--- EXERCISE DETAILS ---
Each of the lines from the one that contains "(hq₁ : q₁ ∈" to the end of the entries below should be output exactly.

*** Opening DATA FOR THIS TASK ***

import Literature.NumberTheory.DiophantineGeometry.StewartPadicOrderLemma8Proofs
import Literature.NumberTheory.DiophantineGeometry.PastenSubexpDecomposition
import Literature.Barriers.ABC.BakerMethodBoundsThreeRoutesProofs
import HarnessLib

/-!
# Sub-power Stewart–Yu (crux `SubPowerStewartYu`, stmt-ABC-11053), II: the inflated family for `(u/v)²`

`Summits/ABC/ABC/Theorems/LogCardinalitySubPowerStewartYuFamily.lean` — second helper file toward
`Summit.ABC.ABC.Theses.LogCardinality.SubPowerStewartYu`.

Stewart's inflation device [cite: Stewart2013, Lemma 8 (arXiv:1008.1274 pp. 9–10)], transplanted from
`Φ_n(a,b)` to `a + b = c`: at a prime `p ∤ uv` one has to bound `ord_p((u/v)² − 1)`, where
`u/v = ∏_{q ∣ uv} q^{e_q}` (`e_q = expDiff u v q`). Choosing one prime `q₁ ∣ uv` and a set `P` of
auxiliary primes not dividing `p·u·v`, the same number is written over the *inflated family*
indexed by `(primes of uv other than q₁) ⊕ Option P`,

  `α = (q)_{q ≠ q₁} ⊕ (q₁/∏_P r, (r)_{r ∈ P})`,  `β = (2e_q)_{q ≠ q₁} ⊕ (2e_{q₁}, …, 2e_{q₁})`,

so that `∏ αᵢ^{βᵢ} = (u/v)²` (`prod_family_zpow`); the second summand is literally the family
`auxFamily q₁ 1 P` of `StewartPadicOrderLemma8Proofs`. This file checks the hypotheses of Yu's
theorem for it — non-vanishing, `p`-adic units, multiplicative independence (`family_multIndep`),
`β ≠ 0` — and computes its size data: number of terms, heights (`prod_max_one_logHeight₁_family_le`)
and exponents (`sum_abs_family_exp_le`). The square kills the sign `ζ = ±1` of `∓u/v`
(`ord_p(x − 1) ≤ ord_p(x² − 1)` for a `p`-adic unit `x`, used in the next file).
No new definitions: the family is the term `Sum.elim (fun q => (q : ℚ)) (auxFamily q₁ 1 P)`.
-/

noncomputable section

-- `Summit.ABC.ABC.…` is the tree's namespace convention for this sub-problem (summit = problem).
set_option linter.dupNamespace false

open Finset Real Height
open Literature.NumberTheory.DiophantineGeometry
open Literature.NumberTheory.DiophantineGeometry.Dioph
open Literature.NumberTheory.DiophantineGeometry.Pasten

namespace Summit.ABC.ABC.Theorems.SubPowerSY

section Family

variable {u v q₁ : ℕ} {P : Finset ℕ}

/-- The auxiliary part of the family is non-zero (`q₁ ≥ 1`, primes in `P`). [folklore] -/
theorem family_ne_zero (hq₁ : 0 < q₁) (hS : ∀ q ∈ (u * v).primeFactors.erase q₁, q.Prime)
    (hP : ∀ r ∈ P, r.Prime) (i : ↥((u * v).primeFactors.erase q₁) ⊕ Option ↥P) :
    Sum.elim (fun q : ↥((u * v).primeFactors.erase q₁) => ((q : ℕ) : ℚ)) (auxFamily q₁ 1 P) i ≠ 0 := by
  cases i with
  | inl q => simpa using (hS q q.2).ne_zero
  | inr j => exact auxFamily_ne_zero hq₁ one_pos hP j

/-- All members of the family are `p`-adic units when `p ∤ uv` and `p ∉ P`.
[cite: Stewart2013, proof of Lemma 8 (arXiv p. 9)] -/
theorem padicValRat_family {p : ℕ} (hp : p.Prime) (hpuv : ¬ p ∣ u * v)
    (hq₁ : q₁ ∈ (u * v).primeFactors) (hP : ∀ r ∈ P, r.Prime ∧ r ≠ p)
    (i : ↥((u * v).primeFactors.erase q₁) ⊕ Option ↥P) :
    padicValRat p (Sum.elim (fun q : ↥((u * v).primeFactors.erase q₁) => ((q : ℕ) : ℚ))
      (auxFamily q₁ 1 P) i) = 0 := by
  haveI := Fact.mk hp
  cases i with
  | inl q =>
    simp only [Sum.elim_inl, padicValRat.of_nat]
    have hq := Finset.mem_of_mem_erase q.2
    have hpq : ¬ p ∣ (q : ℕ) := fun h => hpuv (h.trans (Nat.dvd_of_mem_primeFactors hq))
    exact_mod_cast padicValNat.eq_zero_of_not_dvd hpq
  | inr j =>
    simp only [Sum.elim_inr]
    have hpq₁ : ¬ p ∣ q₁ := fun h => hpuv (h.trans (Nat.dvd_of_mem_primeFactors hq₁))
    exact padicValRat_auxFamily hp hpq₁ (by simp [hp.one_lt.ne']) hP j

*** Closing DATA FOR THIS TASK ***

--- PROBLEM SOLUTION ---
    (hq₁ : q₁ ∈ (u * v).primeFactors) (hP : ∀ r ∈ P, r.Prime ∧ r ≠ p)
    (i : ↥((u * v).primeFactors.erase q₁) ⊕ Option ↥P) :
    padicValRat p (Sum.elim (fun q : ↥((u * v).primeFactors.erase q₁) => ((q : ℕ) : ℚ))
      (auxFamily q₁ 1 P) i) = 0 := by
  haveI := Fact.mk hp
  cases i with
  | inl q =>
    simp only [Sum.elim_inl, padicValRat.of_nat]
    have hq := Finset.mem_of_mem_erase q.2
    have hpq : ¬ p ∣ (q : ℕ) := fun h => hpuv (h.trans (Nat.dvd_of_mem_primeFactors hq))
    exact_mod_cast padicValNat.eq_zero_of_not_dvd hpq
  | inr j =>
    simp only [Sum.elim_inr]
    have hpq₁ : ¬ p ∣ q₁ := fun h => hpuv (h.trans (Nat.dvd_of_mem_primeFactors hq₁))
    exact padicValRat_auxFamily hp hpq₁ (by simp [hp.one_lt.ne']) hP j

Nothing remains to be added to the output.